Supplied entries
──────────
import Summits.MatrixMultiplication.OmegaCensus.STPPSmallPatternKernelSearchStab

/-!
# ω-census, `(2,1,1)^6` is infeasible in `ℤ/29` — kernel search (stabiliser normal form), part 16 of 20

HONEST FRAMING (pub-omega census; verbatim): lottery ticket; floor = certified bounds/negative ranges.
Census STRUCTURE bookkeeping of the STPP track (seat pub-omega-eng2 = ENG2, gen 34, on the kernel engine of seat pub-omega-stpp-3 gen 23
with the stabiliser normal form / global mask of `STPPSmallPatternKernelSearchStab.lean`; STRUCTURE row B5, the threshold column
`T1(H) = max {k : (2,1,1)^k ⊆ H}`, lower side of the `k = 6` ORDER LAW `(2,1,1)⁶ ⊆ G ↔ 30 ≤ |G|`), not progress on `ω`: small patterns
in small groups bound no exponent.

Chunks of the kernel mask search `STPP211Neg.search3 (zcode 29) 6` (`decide +kernel`; ≈ 175 s of kernel time predicted); assembled in
`STPPSmallPatternNone211K6Z29.lean`.  Chunk entries `(d, x1, x2, x3, xg)`: representative `d` of `A₀ = {0, d}`, exclusion masks of the first three levels, global
exclusion mask (`STPPSmallPatternKernelSearchStab.lean`).

References: H. Cohn, R. Kleinberg, B. Szegedy, C. Umans, FOCS 2005 (arXiv:math/0511460), Def. 5.1.  Record: pub-omega HOME
`pub-omega-eng2-g34/` (ENG2's C mirror `k211g.c` of the kernel tree with the level-1 and global exclusion masks — `k211c.c` of gen 33
validated to the translation count against stpp-3's `k211v3.py` — gives COMPLETE NONE on this cell with 173375584 mask translations over the
canonical first levels; planner `plan3.py`; farm calibration 46 µs per translation; not used by the proofs).
-/

set_option Elab.async false  -- several kernel pieces: elaborate sequentially (memory)

namespace Summit.MatrixMultiplication.OmegaCensus

namespace STPP211Neg

/-- Chunk list 39 of `ℤ/29`, `k = 6` (1937423 mask translations in the mirror ≈ 89 s predicted). -/
def Z29k6g.ch39 : List (ℕ × ℕ × ℕ × ℕ × ℕ) :=
  [(1, 536870847, 536870783, 520101887, 520093759)]

/-- Kernel search over chunk list 39 of `ℤ/29`, `k = 6`. -/
theorem Z29k6g.s39 : search3 (zcode 29) 6 Z29k6g.ch39 = true := by
  decide +kernel

/-- Chunk list 40 of `ℤ/29`, `k = 6` (1862126 mask translations in the mirror ≈ 86 s predicted). -/
def Z29k6g.ch40 : List (ℕ × ℕ × ℕ × ℕ × ℕ) :=
  [(1, 536870783, 536870655, 536854655, 528482431)]

/-- Kernel search over chunk list 40 of `ℤ/29`, `k = 6`. -/
theorem Z29k6g.s40 : search3 (zcode 29) 6 Z29k6g.ch40 = true := by
  decide +kernel

/-- The chunk lists of this part, concatenated. -/
def Z29k6g.part16 : List (ℕ × ℕ × ℕ × ℕ × ℕ) :=
  Z29k6g.ch39 ++ Z29k6g.ch40

/-- The kernel search over this part's chunks (assembled). -/
theorem Z29k6g.ps16 : search3 (zcode 29) 6 Z29k6g.part16 = true := by
  simp only [Z29k6g.part16, search3_append, Z29k6g.s39, Z29k6g.s40, Bool.and_self]

end STPP211Neg

end Summit.MatrixMultiplication.OmegaCensus
/-
Copyright: the b2b-balaban T⁴-continuum CRUX team, row NE7b OWNER lineage `t4-ne7b-p1` (gen 144). Project licence.
-/
import Summits.QuantumFields.BalabanUV.T4Continuum.Spine.NE7b.SupFifthKernelSlotMasters
import Summits.QuantumFields.BalabanUV.T4Continuum.Spine.NE7b.SupFifthKernelSlotSupportSums
import Summits.QuantumFields.BalabanUV.T4Continuum.Spine.NE7b.SupFivePointThresholdSlotSums
import Summits.QuantumFields.BalabanUV.T4Continuum.Spine.NE7b.SupFifthKernelSums
import Summits.QuantumFields.BalabanUV.T4Continuum.Spine.NE7b.SupFifthKernelSlotTools
import Summits.QuantumFields.BalabanUV.T4Continuum.Spine.NE7b.SupKernelClassThirdLetters
import Summits.QuantumFields.BalabanUV.T4Continuum.Spine.NE7b.SupWhitenedHessianGradientCovariance

/-!
# THE SLOT LETTER `k5r⁺` OF THE ORDER-FIVE ENTRY MAJORANT, BLOCK FOUR, FIRST HALF (twelve terms: supported centred triples and `u₄` trees) (display index `y` fixed, row index
# summed; the order-5 block of the kernel-letter CLASS MAP; finite sums).  (610)'s majorant is six group blocks of 52 written-out terms; this
# file sums the named block(s) over the other three display indices and `x` with `y` fixed — two-point terms by (613)'s masters (MASS letter of
# the family containing `y`, COLUMN letter of the other), supported stars∕trees by (614) with the `Hk`∕`K3` supports counted in the role the term
# dictates, the threshold by (558); reindexed by (595)∕(613).  NEW INPUT LETTERS: `k5s2, k5s3, k5s4, k3m`, the support counts in all roles
# (`hn, hn′`; `hn3, hn3f, hn3m`) (row NE7b, node U5c; (613), (614), (527), (558), (564), (595), (611) BY NAME; [folklore] finite sums)

Cell `pub-balaban`, sub-cell `t4`, spine estimate NE7b (`T4WeightBudget.RelWeightBound`; the cell's OWN estimate — NOT PRINTED in
[Bałaban 1983–89], NOT PROVED).  Crux-route work under `Spine/NE7b/` by the row OWNER (`t4-ne7b-p1` gen 144, file (616)) under FREEZE
(0)'s crux-prover clause; NOTHING of Bałaban's is named as a Lean object, valued or asserted; no `T4Continuum/Support` leaf typed; no
`def`, no notation (the majorant blocks WRITTEN OUT as in (610)); zero `sorry`.  Imports (BY NAME): the OWNER's (613), (614), (558), (595), (611), (483), (480).

WHAT IS PROVED ([folklore]): `slot_y_kappa3B`; toy.

HONEST (what this is NOT).  Finite sums over blocks of (610)'s majorant; the slot letter itself (the six blocks added) is the END file; only the
non-negativity of `C3k, C3h, C4, C5` is hypothesised.  Scalar skeleton ((A3), NC-NE7b-α UNRULED); nothing of Bałaban's asserted.
BY-NAME EFFECT ON THE WALL: NONE.  NE7b NOT PRINTED ∕ NOT PROVED; spine PROVED 0∕9; rung (B)+1 — the programme's measures remain FINITE-torus
statements; NOT the mass gap, NOT Clay.  HONEST DEPENDENCY: continuum YM on T⁴ ⇐ BetaPertH ∧ nine spine estimates (0∕9 proved); BetaPertH ⇐
(D1) ∧ (D4) ∧ CAP+tail; G-an2-4 gates asym, D1 and NE2∕3∕4.
-/

set_option autoImplicit false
──────────
Write out the records again, exactly as given.

Response area
import Summits.MatrixMultiplication.OmegaCensus.STPPSmallPatternKernelSearchStab

/-!
# ω-census, `(2,1,1)^6` is infeasible in `ℤ/29` — kernel search (stabiliser normal form), part 16 of 20

HONEST FRAMING (pub-omega census; verbatim): lottery ticket; floor = certified bounds/negative ranges.
Census STRUCTURE bookkeeping of the STPP track (seat pub-omega-eng2 = ENG2, gen 34, on the kernel engine of seat pub-omega-stpp-3 gen 23
with the stabiliser normal form / global mask of `STPPSmallPatternKernelSearchStab.lean`; STRUCTURE row B5, the threshold column
`T1(H) = max {k : (2,1,1)^k ⊆ H}`, lower side of the `k = 6` ORDER LAW `(2,1,1)⁶ ⊆ G ↔ 30 ≤ |G|`), not progress on `ω`: small patterns
in small groups bound no exponent.

Chunks of the kernel mask search `STPP211Neg.search3 (zcode 29) 6` (`decide +kernel`; ≈ 175 s of kernel time predicted); assembled in
`STPPSmallPatternNone211K6Z29.lean`.  Chunk entries `(d, x1, x2, x3, xg)`: representative `d` of `A₀ = {0, d}`, exclusion masks of the first three levels, global
exclusion mask (`STPPSmallPatternKernelSearchStab.lean`).

References: H. Cohn, R. Kleinberg, B. Szegedy, C. Umans, FOCS 2005 (arXiv:math/0511460), Def. 5.1.  Record: pub-omega HOME
`pub-omega-eng2-g34/` (ENG2's C mirror `k211g.c` of the kernel tree with the level-1 and global exclusion masks — `k211c.c` of gen 33
validated to the translation count against stpp-3's `k211v3.py` — gives COMPLETE NONE on this cell with 173375584 mask translations over the
canonical first levels; planner `plan3.py`; farm calibration 46 µs per translation; not used by the proofs).
-/

set_option Elab.async false  -- several kernel pieces: elaborate sequentially (memory)

namespace Summit.MatrixMultiplication.OmegaCensus

namespace STPP211Neg

/-- Chunk list 39 of `ℤ/29`, `k = 6` (1937423 mask translations in the mirror ≈ 89 s predicted). -/
def Z29k6g.ch39 : List (ℕ × ℕ × ℕ × ℕ × ℕ) :=
  [(1, 536870847, 536870783, 520101887, 520093759)]

/-- Kernel search over chunk list 39 of `ℤ/29`, `k = 6`. -/
theorem Z29k6g.s39 : search3 (zcode 29) 6 Z29k6g.ch39 = true := by
  decide +kernel

/-- Chunk list 40 of `ℤ/29`, `k = 6` (1862126 mask translations in the mirror ≈ 86 s predicted). -/
def Z29k6g.ch40 : List (ℕ × ℕ × ℕ × ℕ × ℕ) :=
  [(1, 536870783, 536870655, 536854655, 528482431)]

/-- Kernel search over chunk list 40 of `ℤ/29`, `k = 6`. -/
theorem Z29k6g.s40 : search3 (zcode 29) 6 Z29k6g.ch40 = true := by
  decide +kernel

/-- The chunk lists of this part, concatenated. -/
def Z29k6g.part16 : List (ℕ × ℕ × ℕ × ℕ × ℕ) :=
  Z29k6g.ch39 ++ Z29k6g.ch40

/-- The kernel search over this part's chunks (assembled). -/
theorem Z29k6g.ps16 : search3 (zcode 29) 6 Z29k6g.part16 = true := by
  simp only [Z29k6g.part16, search3_append, Z29k6g.s39, Z29k6g.s40, Bool.and_self]

end STPP211Neg

end Summit.MatrixMultiplication.OmegaCensus
/-
Copyright: the b2b-balaban T⁴-continuum CRUX team, row NE7b OWNER lineage `t4-ne7b-p1` (gen 144). Project licence.
-/
import Summits.QuantumFields.BalabanUV.T4Continuum.Spine.NE7b.SupFifthKernelSlotMasters
import Summits.QuantumFields.BalabanUV.T4Continuum.Spine.NE7b.SupFifthKernelSlotSupportSums
import Summits.QuantumFields.BalabanUV.T4Continuum.Spine.NE7b.SupFivePointThresholdSlotSums
import Summits.QuantumFields.BalabanUV.T4Continuum.Spine.NE7b.SupFifthKernelSums
import Summits.QuantumFields.BalabanUV.T4Continuum.Spine.NE7b.SupFifthKernelSlotTools
import Summits.QuantumFields.BalabanUV.T4Continuum.Spine.NE7b.SupKernelClassThirdLetters
import Summits.QuantumFields.BalabanUV.T4Continuum.Spine.NE7b.SupWhitenedHessianGradientCovariance

/-!
# THE SLOT LETTER `k5r⁺` OF THE ORDER-FIVE ENTRY MAJORANT, BLOCK FOUR, FIRST HALF (twelve terms: supported centred triples and `u₄` trees) (display index `y` fixed, row index
# summed; the order-5 block of the kernel-letter CLASS MAP; finite sums).  (610)'s majorant is six group blocks of 52 written-out terms; this
# file sums the named block(s) over the other three display indices and `x` with `y` fixed — two-point terms by (613)'s masters (MASS letter of
# the family containing `y`, COLUMN letter of the other), supported stars∕trees by (614) with the `Hk`∕`K3` supports counted in the role the term
# dictates, the threshold by (558); reindexed by (595)∕(613).  NEW INPUT LETTERS: `k5s2, k5s3, k5s4, k3m`, the support counts in all roles
# (`hn, hn′`; `hn3, hn3f, hn3m`) (row NE7b, node U5c; (613), (614), (527), (558), (564), (595), (611) BY NAME; [folklore] finite sums)

Cell `pub-balaban`, sub-cell `t4`, spine estimate NE7b (`T4WeightBudget.RelWeightBound`; the cell's OWN estimate — NOT PRINTED in
[Bałaban 1983–89], NOT PROVED).  Crux-route work under `Spine/NE7b/` by the row OWNER (`t4-ne7b-p1` gen 144, file (616)) under FREEZE
(0)'s crux-prover clause; NOTHING of Bałaban's is named as a Lean object, valued or asserted; no `T4Continuum/Support` leaf typed; no
`def`, no notation (the majorant blocks WRITTEN OUT as in (610)); zero `sorry`.  Imports (BY NAME): the OWNER's (613), (614), (558), (595), (611), (483), (480).

WHAT IS PROVED ([folklore]): `slot_y_kappa3B`; toy.

HONEST (what this is NOT).  Finite sums over blocks of (610)'s majorant; the slot letter itself (the six blocks added) is the END file; only the
non-negativity of `C3k, C3h, C4, C5` is hypothesised.  Scalar skeleton ((A3), NC-NE7b-α UNRULED); nothing of Bałaban's asserted.
BY-NAME EFFECT ON THE WALL: NONE.  NE7b NOT PRINTED ∕ NOT PROVED; spine PROVED 0∕9; rung (B)+1 — the programme's measures remain FINITE-torus
statements; NOT the mass gap, NOT Clay.  HONEST DEPENDENCY: continuum YM on T⁴ ⇐ BetaPertH ∧ nine spine estimates (0∕9 proved); BetaPertH ⇐
(D1) ∧ (D4) ∧ CAP+tail; G-an2-4 gates asym, D1 and NE2∕3∕4.
-/

set_option autoImplicit false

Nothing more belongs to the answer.